Начнем с Высоцкого, или Путешествие в СССР… - Молчанов Андрей Алексеевич
— Слушай, а мне кажется, у тебя на нее все-таки были планчики… Более, чем творческие. Ведь ты же нормальный мужик, — развивал я доверительную провокацию. — И чтобы пропустить такую юбку, да еще с авансом центральной роли, зависящим от тебя… Но планчики обломились. Досадно, конечно…
— Ничего подобного! Я думал, что она…
— Ты думал, а она соображала… Вильнула красиво хвостом, и остался старик у разбитого корыта… Бывает… — и я подмигнул ему доверительно.

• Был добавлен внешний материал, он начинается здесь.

import Mathlib.Analysis.MeanInequalities
import Mathlib.Analysis.SpecialFunctions.Integrability.Basic
import Mathlib.MeasureTheory.Integral.ExpDecay
import Literature.NumberTheory.LFunctions.VonMangoldtLaplace
import Literature.NumberTheory.LFunctions.MertensBoundRH
import Literature.Analysis.Complex.HolomorphicParametricIntegral
import HarnessLib

/-!
# RH-EQUIVALENT · Verjovsky's Laplace `L^p` criterion: `RH ⟺ Φ ∈ L^p(0,∞)` for every `1 ≤ p < 2`, `Φ(t) = Σ μ(n) e^{−nt}` — PROVED; nothing here bears on the truth of RH

A. Verjovsky, *How Random Is the Möbius Function? Smoothing, Probability, and the Riemann
Hypothesis*, arXiv:2607.25002 (v2, 14 Aug 2026), §§2–3. With the exponentially smoothed Möbius
sum (the *discrete Laplace transform* of `μ`)

  `Φ(t) = Σ_{n ≥ 1} μ(n) e^{−nt}`  (`t > 0`; eq. (2)),

the paper proves:

* **Prop. 2.1** (`Verjovsky2026_prop_2_1`): for `Re s > 1`, `∫₀^∞ Φ(t) t^{s−1} dt = Γ(s)/ζ(s)` (5).
* **Prop. 2.2** (`Verjovsky2026_prop_2_2`): for `1 < p < ∞`, if `Φ ∈ L^p(0,∞)` then `ζ(s) ≠ 0`
  throughout `Re s > 1/p` (Hölder gives absolute convergence of the Mellin integral for `σ > 1/p`,
  holomorphy there, and `Γ` has no zeros) — also printed as Remark 3.3.
* **Thm. 3.1** (`Verjovsky2026_thm_3_1`, `Verjovsky2026_thm_3_1_iii`): the following are equivalent:
  (i) RH; (ii) `Φ ∈ L^p(0,∞)` for every `1 ≤ p < 2`; (iii) `Φ ∈ L^{2−ε}(0,∞)` for every
  `0 < ε ≤ 1`. "(i) ⟹ (ii)": Littlewood's `M(x) = O(x^{1/2+δ})` under RH, Abel summation
  `Φ(t) = (1 − e^{−t}) Σ M(n) e^{−nt}` (the series form of (6)), whence `|Φ(t)| ≪ t^{−1/2−δ}` on
  `(0,1]`, plus exponential decay at infinity; "(ii) ⟹ (i)": Prop. 2.2 with `p ↑ 2` and the
  symmetry of the zeros.

Everything is PROVED, following the printed proofs; `Φ ∈ L^p(0,∞)` is Mathlib's
`MemLp Φ p (volume.restrict (Ioi 0))` (equivalently `∫₀^∞ |Φ|^p < ∞`, `memLp_moebiusLaplace_iff`).
Tree inputs: the Laplace-series toolkit of `LaplaceSeriesAbelian.lean` / `VonMangoldtLaplace.lean`
(`mellin_laplaceSeries` = termwise Euler integrals, Cauchy products, the weighted geometric series
`Σ (n+1)^α e^{−tn} ≤ K(α) t^{−α−1}`), Littlewood's theorem `mertensFunction_isBigO_of_riemannHypothesis`
(`MertensBoundRH.lean`), the slit half-plane of `VonKochConverse.lean` for the identity-theorem
step, and the dominated holomorphic parameter integral of
`Literature/Analysis/Complex/HolomorphicParametricIntegral.lean` for "the Mellin transform is
holomorphic in its strip of absolute convergence" (`MoebiusLaplace.differentiableOn_mellin_of_integrableOn`,
stated for a general `f`, which Mathlib has only under pointwise `O`-bounds).

Remark 3.2 of the paper (no endpoint statement at `p = 2` is asserted) is respected: nothing is
claimed about `Φ ∈ L²`. The local Fourier-moment criterion (Thm. 4.1) and §§5–8 (random models,
measure/category) are not formalised here.

Labels: RH-EQUIVALENT literature (proved `↔`; neither side asserted); Props. 2.1/2.2 are RH-FREE
theorems. No definitions beyond `moebiusLaplace`; no named facts. Nothing here bears on the truth
of RH.

## References

* A. Verjovsky, *How Random Is the Möbius Function? Smoothing, Probability, and the Riemann
  Hypothesis*, arXiv:2607.25002 (2026), §2 Prop. 2.1 (5), Prop. 2.2; §3 Thm. 3.1, (6), Remarks
  3.2–3.3. [Verjovsky2026]
* E. C. Titchmarsh, *The Theory of the Riemann Zeta-Function*, 2nd ed. (1986), Thm. 14.25
  (Littlewood's `M(x) = O(x^{1/2+ε})`). [Titchmarsh1986]
-/

noncomputable section

open Filter Asymptotics MeasureTheory Set Real Finset
open scoped Topology ArithmeticFunction.Moebius

namespace Literature.NumberTheory.LFunctions

/-- Verjovsky's exponentially smoothed Möbius sum, the discrete Laplace transform
`Φ(t) = Σ_{n ≥ 1} μ(n) e^{−nt}` of the Möbius function (as the tree's `laplaceSeries` of
`n ↦ μ(n)`; the `n = 0` term vanishes since `μ(0) = 0`). [cite: Verjovsky2026, §1 eq. (2)] -/
def moebiusLaplace (t : ℝ) : ℝ :=
  laplaceSeries (fun n ↦ (μ n : ℝ)) t

namespace MoebiusLaplace

/-! ## §1 The series: unfolding, coefficient bounds, continuity, decay at infinity -/

/-- Unfolding: `Φ(t) = Σ' n, μ(n) e^{−tn}`. [cite: Verjovsky2026, §1 eq. (2)] -/
theorem moebiusLaplace_eq_tsum (t : ℝ) :
    moebiusLaplace t = ∑' n : ℕ, (μ n : ℝ) * exp (-t * n) := by
  rw [moebiusLaplace, laplaceSeries_def]

/-- `|μ(n)| ≤ 1` over `ℝ`. [folklore] -/
private theorem abs_moebius_real_le_one (n : ℕ) : |((μ n : ℤ) : ℝ)| ≤ 1 := by
  exact_mod_cast ArithmeticFunction.abs_moebius_le_one

/-- `|μ(n)| ≤ n + 1` (the coefficient bound consumed by the Laplace-series toolkit). [folklore] -/
private theorem abs_moebius_real_le_succ (n : ℕ) : |((μ n : ℤ) : ℝ)| ≤ (n : ℝ) + 1 :=
  (abs_moebius_real_le_one n).trans (by linarith [(n.cast_nonneg : (0 : ℝ) ≤ n)])

/-- `|μ(n)| ≤ 1 · (n+1)^0`. [folklore] -/
private theorem abs_moebius_real_le_one_mul (n : ℕ) : |((μ n : ℤ) : ℝ)| ≤ 1 * ((n : ℝ) + 1) ^ 0 := by
  simpa using abs_moebius_real_le_one n

/-- `μ(0) = 0` over `ℝ`. [folklore] -/
private theorem moebius_zero_real : ((μ 0 : ℤ) : ℝ) = 0 := by simp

Он лишь крякнул в ответ, отмахнувшись.
Странно, но я не воспринимал ее, как актрису. Как и многих своих приятелей, в том числе и самых близких — Золотухина и Ивашова. Они играли себя, как бы ни втискивались в образ. Из всей Таганки были два исключения: Высоцкий и Бортник. У этих был захватывающий диапазон. А из тамошних актрис я не смог бы выделить никого. Даже Демидову со всей моей к ней симпатией. Присущий ей характер с чертами неприступного высокомерия прослеживался в любой роли. До смешного.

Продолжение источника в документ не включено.